Like eight instruments playing in an orchestra, only, humans can only play the one instrument safely and elves can play eight at once without sounding like a dying cat.

And just like he always tells us that an enchantment of a Wind used by a user of said Wind is typically more efficient (e.g. Johann's Hysh-enchanted arm would be stronger against undead or demons when used by a Hysh user), I imagine a resulting Qhaysh enchantment would be best if we, you know, actually knew how the damn thing worked.
Bad example, aside from using a computer, I can also rig a rube goldberg machine to play instruments. Youtube is full of that stuff including one that has somebody rig a car with some sticks and hit instruments as they are going at high speed.

And while I don't claim resulting high magic with our machine would be the best, I do think it is possible. Mostly. We should take look at high magic first I think.

At any rate what we are doing with Waysone is actually fairly similar to what I imagine our work would end up looking like altough with 8 winds rather than runes an like. Might end up as a tower or something. Depends on high magic I suppose.

But still that would be an advancement for the collages no?
 
Bad example, aside from using a computer, I can also rig a rube goldberg machine to play instruments. Youtube is full of that stuff including one that has somebody rig a car with some sticks and hit instruments as they are going at high speed.

And while I don't claim resulting high magic with our machine would be the best, I do think it is possible.
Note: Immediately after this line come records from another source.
import Summits.CriticalPhenomena.PercolationContinuityZ3.Theorems.PercNearOneGluingNoHeavyLowerTailMixCSHUnfoldMain
import Summits.CriticalPhenomena.PercolationContinuityZ3.Theorems.PercNearOneGluingNoHeavyLowerTailMixCSHHtwBridge
import Summits.CriticalPhenomena.PercolationContinuityZ3.Theorems.PercNearOneGluingNoHeavyLowerTailMixCSHInduction
import HarnessLib

/-!
# `NoHeavyLowerTail` (stmt-CriticalPhenomena-4575) — MIXED conditioned slack hierarchy (hub observer): the world-wise mixed margin is nonnegative
# given the lower MIXED levels and the remainders (Lemma U-mix + Lemma H-mix)

Support file (`--supports stmt-CriticalPhenomena-4575`), prover `prim-hp-7` (gen 33); part (e) of brick B2 (`MixCSHUnfold`) of prim-ineq-gen-7's Lean blueprint for
THEOREM M1 (memo `prim-ineq-gen-7/PROOF-Q9-MIXED-CSH.md` §3.5 / §10).  No definitions, no named facts, no sorries.

`MixCSH.mix_within_nonneg` — `MixCSH.mix_within_nonneg_of_hpart` (`…MixCSHUnfoldMain.lean`, this seat) with its H-part hypothesis DISCHARGED by
prim-ineq-gen-7's Lemma H-mix `MixCSH.hpart_nonneg_hub` (`…MixCSHHtwBridge.lean`, brick B4): for weights `< 1` (the hierarchy runs on `H = G − E(o)`), `o ≠ v`,
`v ∉ {x} ∪ Y`, distinct decoys off `x, Y, o, v`, `g` monotone `≥ 0`, the world-wise mixed margin `∫_{x↮Y} Marg[W^ω_g] dμ_w` — verbatim the hypothesis `hW` of the
mixed Lemma T `MixCSH.mixCshMargin_nonneg_of_within` (brick B1) and the conclusion of the hypothesis `hU` of prim-ineq-gen-7's induction skeleton
`MixCSH.mixCSHHolds_of_unfold` (`…MixCSHInduction.lean`) — is nonnegative as soon as the lower-level MIXED margins are (`hIH`, the induction hypothesis) and every
remainder `MixCSH.hubRem` of the hub row is `≤ 0` (`hR`: Lemma R⁻ = brick B3, prim-ineq-gen-7's `MixCSH.hubRem_nonpos` of `…MixCSHRemainder.lean`).
So THEOREM M1 = the induction skeleton over B1 + this file + `MixCSH.hubRem_nonpos` (prim-ineq-gen-7's `…MixCSHTheoremOne.lean`).
(This file and `…MixCSHUnfoldMain.lean` live in different import contexts, which synthesise different `Decidable` instances inside the world weights; `convert … using 40`
bridges them — a smaller depth stops above the `ite`s and then times out in `whnf`.  `…MixCSHInduction.lean` is imported only so that this statement is elaborated
in the instance context of its consumer `MixCSH.mixCSHHolds_of_unfold`.)
[cite: VandenbergHaggstromKahn2005, §2.1 (pp. 9–13), Thm. 2.1 (p. 9)] [cite: KozmaNitzan2024, Question 9 (§5.5 p. 36), Conj. 4 (p. 32)]
-/

noncomputable section

namespace Summit.CriticalPhenomena.PercolationContinuityZ3.Theorems

open MeasureTheory Set Literature.Probability.LatticeModels Literature.Probability.Percolation
open scoped Classical
open BHK2006 DecisionTree HullPort CSH

namespace MixCSH

variable {V : Type*} [Fintype V]

/-- **The world-wise MIXED margin is nonnegative given the lower MIXED levels and the remainders** — `mix_within_nonneg_of_hpart` with the mixed H-part
DISCHARGED by prim-ineq-gen-7's Lemma H-mix `MixCSH.hpart_nonneg_hub` (brick B4): the hypothesis `hW` of the mixed Lemma T `MixCSH.mixCshMargin_nonneg_of_within`
modulo the induction hypothesis (lower MIXED margins) and Lemma R⁻ (brick B3, hypothesis `hR`).  Data: weights `< 1`, `x ∉ Y`, `o ≠ v`, `v ∉ {x} ∪ Y`,
decoys distinct and off `x, Y, o, v`, `g` monotone `≥ 0`.
(transcription of the cell memo prim-ineq-gen-7 PROOF-Q9-MIXED-CSH.md §3.5, proof of Theorem M1, inductive step) [cite: KozmaNitzan2024, Question 9 (§5.5 p. 36)] -/
theorem mix_within_nonneg (w : Sym2 V → unitInterval) (hw : ∀ e, w e < 1) (Sig : Set V) (x : V) (Y : Set V)
    (D : List V) (o v : V) (hov : o ≠ v) (hv : v ∉ insert x Y) (hnd : D.Nodup) (hD : ∀ d ∈ D, d ≠ x ∧ d ∉ Y ∧ d ≠ o ∧ d ≠ v)
    {g : Set (Sym2 V) → ℝ} (hg : Monotone g) (hg0 : ∀ C, 0 ≤ g C)
    (hIH : ∀ (pre : List V) (d : V) (ds' : List V), D = pre ++ d :: ds' →
      ∀ h : Set (Sym2 V) → ℝ, Monotone h → (∀ C, 0 ≤ h C) →
        0 ≤ mixCshMargin w Sig d (insert x Y ∪ {e | e ∈ pre}) ds' o v h)
    (hR : ∀ (S : Set V) (d : V), x ∈ S → d ∉ S → d ∉ Y → hubRem (fun e => (w e : ℝ)) x Y g Sig d (S ∪ Y) ≤ 0) :
    0 ≤ ∫ ω in {ω : BondConfig V | ∀ y ∈ Y, ¬ (openGraph ω).Reachable x y},
        cshMarg (mixDecoyList w Sig o (insert x Y) D) (mixObsConst w Sig v (insert x Y ∪ {d | d ∈ D})) o v
          (fun u => if u = o then
              (if (∀ z ∈ Sig, ∀ y ∈ Y, ¬ (openGraph ω).Reachable y z) then (1 : ℝ) else 0) *
                ((∫ η in {η : BondConfig V | ∃ z ∈ Sig, (openGraph η).Reachable x z}, g (openEdgeCluster η x)
                    ∂(prodBernoulli fun e => if (∃ z ∈ e, ∃ y ∈ Y, (openGraph ω).Reachable y z)
                      then (0 : unitInterval) else w e)) -
                  (∫ η, g (openEdgeCluster η x)
                    ∂(prodBernoulli fun e => if (∃ z ∈ e, ∃ y ∈ Y, (openGraph ω).Reachable y z)
                      then (0 : unitInterval) else w e)) *
                  (prodBernoulli fun e => if (∃ z ∈ e, ∃ y ∈ Y, (openGraph ω).Reachable y z)
                      then (0 : unitInterval) else w e).real
                    {η : BondConfig V | ∃ z ∈ Sig, (openGraph η).Reachable x z})
            else
              (∫ η in (openConn x u : Set (BondConfig V)), g (openEdgeCluster η x)
                  ∂(prodBernoulli fun e => if (∃ z ∈ e, ∃ y ∈ Y, (openGraph ω).Reachable y z)
                    then (0 : unitInterval) else w e)) -
                (∫ η, g (openEdgeCluster η x)
                  ∂(prodBernoulli fun e => if (∃ z ∈ e, ∃ y ∈ Y, (openGraph ω).Reachable y z)
                    then (0 : unitInterval) else w e)) *
                (prodBernoulli fun e => if (∃ z ∈ e, ∃ y ∈ Y, (openGraph ω).Reachable y z)
                    then (0 : unitInterval) else w e).real (openConn x u : Set (BondConfig V)))
        ∂(prodBernoulli w) := by
  have hv' : v ≠ x ∧ v ∉ Y := by rwa [Set.mem_insert_iff, not_or] at hv
  have hvS : v ∉ insert x D.toFinset := by
    rw [Finset.mem_insert, List.mem_toFinset, not_or]
    exact ⟨hv'.1, fun h => (hD v h).2.2.2 rfl⟩
  have hS : ((↑(insert x D.toFinset) : Set V) ∪ Y) = insert x Y ∪ {d | d ∈ D} := by
    ext u
    simp only [Finset.coe_insert, Set.mem_union, Set.mem_insert_iff, Finset.mem_coe, List.mem_toFinset, Set.mem_setOf_eq]
    tauto
  have key := hpart_nonneg_hub w hw x Y (insert x D.toFinset) (Finset.mem_insert_self x _) Sig v hvS hv'.2 g hg hg0
  rw [hS] at key
  -- the statements agree up to the (subsingleton) decidability instances inside the indicators / world weights (different import contexts)
  have main := mix_within_nonneg_of_hpart w hw Sig x Y D o v hov hnd hD hg hIH hR (by
    convert key using 40)
  convert main using 40

end MixCSH

end Summit.CriticalPhenomena.PercolationContinuityZ3.Theorems

end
Mostly. We should take look at high magic first I think.
The thing that is missing from the analogy is that the instruments are partially made out of snakes that hate you and your machine and are sometimes actively trying to kill you or sabotage your machine.
 
Generally high magic needs someone making the winds play nice, a enchantment would need it's own mechanism to make 8 enchantments play nice to get a coherent end result.
I think just having 8 enchantments go off Simultaneously next to each other might be a bit much.
As for the waystones? The whole way the leylines work is to abuse how the winds interact with each other and dhar to not have to actually wrangle them but have them wrangle each other. The storage and release mechanism are still the most complicated part of a waystone and they don't even try to be high magic.
 
Bad example, aside from using a computer, I can also rig a rube goldberg machine to play instruments. Youtube is full of that stuff including one that has somebody rig a car with some sticks and hit instruments as they are going at high speed.

And while I don't claim resulting high magic with our machine would be the best, I do think it is possible. Mostly. We should take look at high magic first I think.
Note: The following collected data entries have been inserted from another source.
/-
Copyright (c) 2026 the pub-hodgecm-mathlib formalisation cell (harness21).  Prover seat hodgecm-mathlib-K2E5-p17 (g3) (free E5 hand on the E3 road),
Track B «K2-LIT» ∕ h413 (`stmt-HodgeConjecture-24833`), line `K2_E3_EllipticInputs`, unit U12-d, §L road «U-iso-T», brick (G⁺-b) LINE SIDE, part 3:
the line inversion (T1) `∫ X·Ĝ = γ₀ (Z₀(G) + c₀ G(0))` and the truncation identity (T2) for the unramified sign character.  2026-09-04.
-/
import Summits.HodgeConjecture.HodgeConjecture.Theorems.K2E3LocalFieldSignCharZetaBalls   -- ★ part 2 (p857390): `Z₀(1_B)`, Fourier side on cosets; brings part 1
import HarnessLib

/-!
# K2_E3 road (h413), §L — (G⁺-b) line side, part 3: the LINE INVERSION (T1) and the TRUNCATION IDENTITY (T2), sign-weight form

Cell `pub/hodgecm-mathlib` (D-0151), Track B, seat K2E5-p17 (g3) ((G⁺-b) cut with K2E5-p10 (g4) = K-side, §L lead K2E3-p12 (g4)); frozen interface K2 bus
04:26:40Z + ERRATUM 04:38:32Z ((T2) strict set, ACK 04:40:49Z).  `--supports stmt-HodgeConjecture-24833 --as helper`; THEOREMS ONLY.  COUNT-NEUTRAL.

Frame (parts 1–2): non-archimedean local field `F` (`q = #𝓀`, `𝔭^n = primePowBall F n`), additive Haar `μ`, additive character `ψ` (continuous, conductor exponent `m`),
and a weight `X : F → ℂ` (measurable, `‖X‖ ≤ 1`, `X = (−1)^j` on the shell `j`, `X 0 = 0`) — the unramified quadratic character extended by zero; `n(s) = ‖s‖⁻¹`;
`Z₀(G) := ∫ X(s) n(s) (G(s) − 1_𝒪(s) G(0)) dμ(s)` written out in full.
* §1 algebra of the constants; §2 the PER-COSET identity `∫ X (1_B)^ = γ₀ (Z₀(1_B) + c₀ 1_B(0))`, `B = a + 𝔭^N`, with
  **`γ₀ = 2 (−1)^m μ(𝔭^m) ∕ (1 + q⁻¹)`**, **`c₀ = (1 − q⁻¹) μ(𝒪) ∕ 2`** (both cases of part 2 collapse to these constants);
* §3 **(T1)** `integral_sign_mul_fourierSB_eq`: for every `G ∈ SchwartzBruhat F`, `∫ X·Ĝ dμ = γ₀ · (Z₀(G) + c₀ · G 0)` — by the finite coset decomposition of `G`
  (★ `exists_finset_eq_sum_const_mul_indicator`) and linearity of both sides; `exists_lineInversion_consts` is the `∃ γ₀ c₀` form of the frozen interface;
* §4 **(T2)** `setIntegral_compl_primePowBall_even_eventually_eq`: `∀ᶠ n, ∫_{(𝔭^{2n})ᶜ} X n G = Z₀(G)` — EXACT for even exponents (the alternating sum over the
  `2n` shells of `𝒪 ∖ 𝔭^{2n}` vanishes), the strict-set form of the erratum.
The `QuasiChar` currency (`X := χ̃`, ★ `TateDirect.extend_*`, `χ(ϖ) = −1`) is a pointwise instantiation left to the consumer's file (K-side), as agreed.
[Tate1950, §2.5] [BushnellHenniart2006, §23.5] [WeilBNT1967, Ch. VII §2].
HONEST LABEL: HC_CM is proved only modulo the 7 printed citations (2 remaining named inputs: hLiu418 = stmt-HodgeConjecture-24832, h413 = stmt-HodgeConjecture-24833)
until rung 0 closes; count-neutral.
-/

set_option autoImplicit false
set_option linter.dupNamespace false   -- `Summit.HodgeConjecture.HodgeConjecture.…` (D-0017 nested layout; lakefile exemption for Summits)

noncomputable section

open MeasureTheory Measure Filter Topology Set
open scoped NNReal ENNReal Pointwise
open Literature.NumberTheory.Automorphic Literature.NumberTheory.Automorphic.LocalFieldHaar
open Literature.NumberTheory.GaloisRepresentations Literature.NumberTheory.GaloisRepresentations.IsNonarchimedeanLocalField
open Summit.HodgeConjecture.HodgeConjecture.Cruxes.H413.K2E3LocalFieldSignCharLineLemmas
open Summit.HodgeConjecture.HodgeConjecture.Cruxes.H413.K2E3LocalFieldSignCharZetaBalls

namespace Summit.HodgeConjecture.HodgeConjecture.Cruxes.H413.K2E3LocalFieldQuadraticCharLineInversion

variable {F : Type*} [Field F] [ValuativeRel F] [TopologicalSpace F] [IsNonarchimedeanLocalField F] [MeasurableSpace F] [BorelSpace F]
  (μ : Measure F) [μ.IsAddHaarMeasure]
  {X : F → ℂ} (hXm : Measurable X) (hXb : ∀ x, ‖X x‖ ≤ 1)
  (hX : ∀ (j : ℤ) (x : F), x ∈ primePowBall F j \ primePowBall F (j + 1) → X x = (-1) ^ j) (hX0 : X 0 = 0)
  {ϖ : F} (hϖ : normAbs F ϖ = (residueFieldCard F : ℝ≥0)⁻¹)
  (ψ : AddChar F Circle) (hψc : Continuous ψ) {m : ℤ} (hm : ψ.HasConductorExp m)

/-! ## §1  Constants -/

/-- `(−1)^{m−v} = (−1)^m (−1)^v`. [folklore] -/
theorem neg_one_zpow_sub (m v : ℤ) : ((-1 : ℂ)) ^ (m - v) = (-1) ^ m * (-1) ^ v := by
  have h2 : ((-1 : ℂ)) ^ (v + v) = 1 := by
    rw [← two_mul, zpow_mul]; norm_num
  calc ((-1 : ℂ)) ^ (m - v) = (-1) ^ (m - v) * (-1) ^ (v + v) := by rw [h2, mul_one]
    _ = (-1) ^ m * (-1) ^ v := by
        rw [← zpow_add₀ (by norm_num : (-1 : ℂ) ≠ 0), show m - v + (v + v) = m + v by ring, zpow_add₀ (by norm_num : (-1 : ℂ) ≠ 0)]

/-- `μ(𝔭^{m−v}) = q^v μ(𝔭^m)`. [folklore] -/
theorem measureReal_primePowBall_sub (m v : ℤ) :
    (μ.real (primePowBall F (m - v)) : ℂ) = (residueFieldCard F : ℂ) ^ v * (μ.real (primePowBall F m) : ℂ) := by
  have hq : (residueFieldCard F : ℂ) ≠ 0 := Nat.cast_ne_zero.2 (residueFieldCard_ne_zero F)
  rw [measureReal_primePowBall μ (m - v), measureReal_primePowBall μ m]
  push_cast
  have h1 : ((residueFieldCard F : ℂ))⁻¹ ^ (m - v) = ((residueFieldCard F : ℂ))⁻¹ ^ m * (residueFieldCard F : ℂ) ^ v := by
    rw [zpow_sub₀ (inv_ne_zero hq), div_eq_mul_inv, ← zpow_neg, inv_zpow' _ (-v), neg_neg]
  rw [h1]
  ring

/-- `μ(𝔭^N) μ(𝔭^{m−N}) = μ(𝔭^m) μ(𝒪)`. [folklore] -/
theorem measureReal_primePowBall_mul (N m : ℤ) :
    (μ.real (primePowBall F N) : ℂ) * (μ.real (primePowBall F (m - N)) : ℂ) =
      (μ.real (primePowBall F m) : ℂ) * (μ.real (primePowBall F 0) : ℂ) := by
  have hq : (residueFieldCard F : ℂ) ≠ 0 := Nat.cast_ne_zero.2 (residueFieldCard_ne_zero F)
  rw [measureReal_primePowBall μ N, measureReal_primePowBall μ (m - N), measureReal_primePowBall μ m]
  push_cast
  rw [show ((residueFieldCard F : ℂ))⁻¹ ^ m = ((residueFieldCard F : ℂ))⁻¹ ^ N * ((residueFieldCard F : ℂ))⁻¹ ^ (m - N) by
    rw [← zpow_add₀ (inv_ne_zero hq)]; congr 1; ring]
  ring

/-- Integrability of `c · 1_B` for a coset `B = a + 𝔭^N` (★, transported along the set equation). [folklore] -/
theorem integrable_const_mul_indicator_of_eq {B : Set F} {a : F} {N : ℤ} (hB : B = a +ᵥ primePowBall F N) (c : ℂ) :
    Integrable (fun u => c * B.indicator (fun _ => (1 : ℂ)) u) μ := by
  subst hB
  exact integrable_const_mul_indicator_vadd_primePowBall μ c a N

omit [ValuativeRel F] [TopologicalSpace F] [IsNonarchimedeanLocalField F] [BorelSpace F] [μ.IsAddHaarMeasure] in
/-- constants come out of the Fourier transform. [folklore] -/
theorem fourierSB_const_mul (c : ℂ) (g : F → ℂ) :
    fourierSB ψ μ (fun x => c * g x) = fun y => c * fourierSB ψ μ g y := by
  funext y
  rw [fourierSB_apply, fourierSB_apply, ← integral_const_mul]
  refine integral_congr_ae (Filter.Eventually.of_forall fun x => ?_)
  simp only
  ring

/-! ## §2  The per-coset identity -/

omit [MeasurableSpace F] [BorelSpace F] in
/-- `a ∈ 𝔭^N ⇒ a + 𝔭^N = 𝔭^N`. [folklore] -/
theorem vadd_primePowBall_eq_self {a : F} {N : ℤ} (ha : a ∈ primePowBall F N) : a +ᵥ primePowBall F N = primePowBall F N := by
  have h0 : (0 : F) ∈ a +ᵥ primePowBall F N := by
    rw [mem_vadd_primePowBall_iff, zero_sub]; exact neg_mem_primePowBall ha
  have h := vadd_primePowBall_eq_of_mem h0
  rw [zero_vadd] at h
  exact h.symm

open scoped Classical in
include hXm hXb hX hX0 hϖ hψc hm in
/-- **Per-coset line inversion**: for `B = a + 𝔭^N`,
`∫ X (1_B)^ dμ = γ₀ · (Z₀(1_B) + c₀ · 1_B(0))`, `γ₀ = 2(−1)^m μ(𝔭^m)∕(1+q⁻¹)`, `c₀ = (1−q⁻¹)μ(𝒪)∕2` — the case `0 ∈ B` by `I(m−N)` and `Z₀(1_{𝔭^N})`, the case `0 ∉ B`
by the twisted ball integral (J) and `Z₀(1_{a+𝔭^N}) = (−1)^v q^v μ(𝔭^N)`. [cite: Tate1950, §2.5] [cite: BushnellHenniart2006, §23.5] -/
theorem integral_sign_mul_fourierSB_indicator_vadd_eq (a : F) (N : ℤ) :
    ∫ t, X t * fourierSB ψ μ ((a +ᵥ primePowBall F N).indicator fun _ => (1 : ℂ)) t ∂μ =
      (2 * (-1) ^ m * (μ.real (primePowBall F m) : ℂ) / (1 + (residueFieldCard F : ℂ)⁻¹)) *
        ((∫ s, X s * ((((normAbs F s)⁻¹ : ℝ≥0) : ℝ) : ℂ) *
            ((a +ᵥ primePowBall F N).indicator (fun _ => (1 : ℂ)) s -
              (primePowBall F 0).indicator (fun _ => (a +ᵥ primePowBall F N).indicator (fun _ => (1 : ℂ)) 0) s) ∂μ) +
          ((1 - (residueFieldCard F : ℂ)⁻¹) * (μ.real (primePowBall F 0) : ℂ) / 2) * (a +ᵥ primePowBall F N).indicator (fun _ => (1 : ℂ)) 0) := by
  by_cases ha : a ∈ primePowBall F N
  · -- `B = 𝔭^N`
    rw [integral_sign_mul_fourierSB_indicator_vadd_of_mem μ hXm hXb hX hX0 hϖ ψ hm ha, vadd_primePowBall_eq_self ha,
      Set.indicator_of_mem (zero_mem_primePowBall N), integral_sign_mul_normInv_mul_indicator_sub μ hXm hXb hX N, neg_one_zpow_sub]
    linear_combination ((-1 : ℂ) ^ m * (-1) ^ N * ((1 - (residueFieldCard F : ℂ)⁻¹) / (1 + (residueFieldCard F : ℂ)⁻¹))) *
      measureReal_primePowBall_mul μ N m
  · -- `0 ∉ B`, `B` in the shell `v < N`
    have ha0 : a ≠ 0 := fun h => ha (h ▸ zero_mem_primePowBall N)
    obtain ⟨v, hv⟩ := exists_normAbs_eq_inv_zpow ha0
    have hvN : v < N := by
      by_contra h
      exact ha ((mem_primePowBall_iff_le hv N).2 (not_lt.1 h))
    have h0B : (0 : F) ∉ a +ᵥ primePowBall F N := fun h => by
      rw [mem_vadd_primePowBall_iff, zero_sub] at h
      exact ha (by simpa using neg_mem_primePowBall h)
    have h0 : (a +ᵥ primePowBall F N).indicator (fun _ => (1 : ℂ)) 0 = 0 := by simp [h0B]
    rw [integral_sign_mul_fourierSB_indicator_vadd_of_lt μ hXm hXb hX hX0 hϖ ψ hψc hm hv hvN,
      integral_sign_mul_normInv_mul_indicator_vadd μ hX hv hvN, h0, mul_zero, add_zero, neg_one_zpow_sub,
      measureReal_primePowBall_sub μ m v]
    ring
At any rate what we are doing with Waysone is actually fairly similar to what I imagine our work would end up looking like altough with 8 winds rather than runes an like. Might end up as a tower or something. Depends on high magic I suppose.

But still that would be an advancement for the collages no?
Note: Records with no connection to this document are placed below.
/-!
# Class X11a, route (3d): the split type of `E` at `p` decides the partner's `a_p mod p`
# (cell `b2b-bsdres`, unit `b2b-bsdres-x11a`, gen 24)

HONEST FRAMING (run/shared/lean/b2b/bsd-rank1-residual/, verbatim in every file): the goal of the
cell is to DELETE the COMBINATION-SHAPED residual classes of the Birch–Swinnerton-Dyer formula for
ALL analytic-rank `≤ 1` elliptic curves over `ℚ` — "full BSD formula for every rank `≤ 1` curve in
class `C`" assembled STRICTLY from published theorems — so that the rank-`≤ 1` remainder becomes
exactly the CONSTRUCTION-SHAPED classes, which are TYPED (missing-input `Prop`s), NOT attempted.
This is not "finishing BSD". Research route; NO CLAIM BEYOND STATED CLASSES. Theorems only; no
definition, no new named fact; nothing booked; no label change.

WHAT. Route (3d) (`X11a/TrivialPartner.lean`, gen 24) transports Mazur's main conjecture with
`μ = 0` from a GOOD ORDINARY `p`-congruent partner `A` of `E` with trivial `p`-primary arithmetic;
one of its certificates is `hna : p ∤ #Ã(𝔽_p)` (`a_p(A) ≢ 1`). The census
(HOME/b2b-bsdres-x11a/g24/TRIVIAL-PARTNER-CENSUS.md) observed `a_p(A) ≡ a_p(E) (mod p)`: a SPLIT `E`
has only ANOMALOUS partners (no route (3d)), a NON-SPLIT one only NON-ANOMALOUS ones (`hna`
automatic). THIS FILE proves it for EVERY `E[p]`, reducible or not (the X2 seat's
`CongruentPartnerAnomalous` is the reducible case via RATIONAL lines; here the LOCAL line
`X_𝔓 = ker(red ∣ A[p])` of the ordinary partner is used): §2 transports the Tate dichotomies of
`X2/TateLineDecomposition` (`fix_or_quot_of_split`, `not_fix_and_not_quot_of_not_split`, stated for
`decomp v = D_{𝔓₀}`) to `D_𝔓` for every prime `𝔓 ∣ p` of `\bar ℤ`; §3 shows `X_𝔓` is `D_𝔓`-stable;
§4 proves **`dvd_frobeniusTrace_sub_one_of_equiv_of_split`** (`E` split, `A` good ordinary,
`e : A[p] ≃ E[p]` equivariant ⟹ `p ∣ a_p(A) − 1`) and
**`not_dvd_frobeniusTrace_sub_one_of_equiv_of_not_split`** (`E` non-split ⟹ `p ∤ a_p(A) − 1`); §5
restates them in route-(3d) currency (`p ∣ #Ã(𝔽_p)` at a split pair: (3d) void there;
`p ∤ #Ã(𝔽_p)` at a non-split pair: `bsdp_of_trivialPartner_of_not_split`, `hna` discharged at the
price of the Tate-uniformisation binder A41). Granted facts: A40/A41 (Silverman ATAEC V.5.3/5.4),
the binders of `X2/TateLineDecomposition`; nothing new.

References: [Serre1972] §1.11; [SilvermanATAEC1994] V.5.3–5.4; [NeukirchANT1999] I §9 (9.4); HOME/b2b-bsdres-x11a/REPORT-g24.md.
-/

noncomputable section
Way, way back when we were talking about making an alarm system for K8P before we took the Dum job @Boney told us that any kind of 'magic that does magic' enchantment is Tzeench bait even if we could manage it. Since I know this will be brought up, I think the reason Waystones do not count for that is that they are not producing physical effects, they are not doing spells with the magic that is passing through the network, they are just moving it along, like an arcane sewage system
 
Did we get everything we want out of apparition binding? Because I feel like we could definitely bind a second batch of knights for a different spell.

Having more battle magic than melkoth's seems pretty valuable and binding like 5 or 10 knights for that seems like it would be effective, between our ability to teleport anywhere on the battlefield and also go invisible while our knights wreak havoc.

I get why we went for a defender style spell initially, but making a more offensive battle magic variant still seems like it could be in the cards.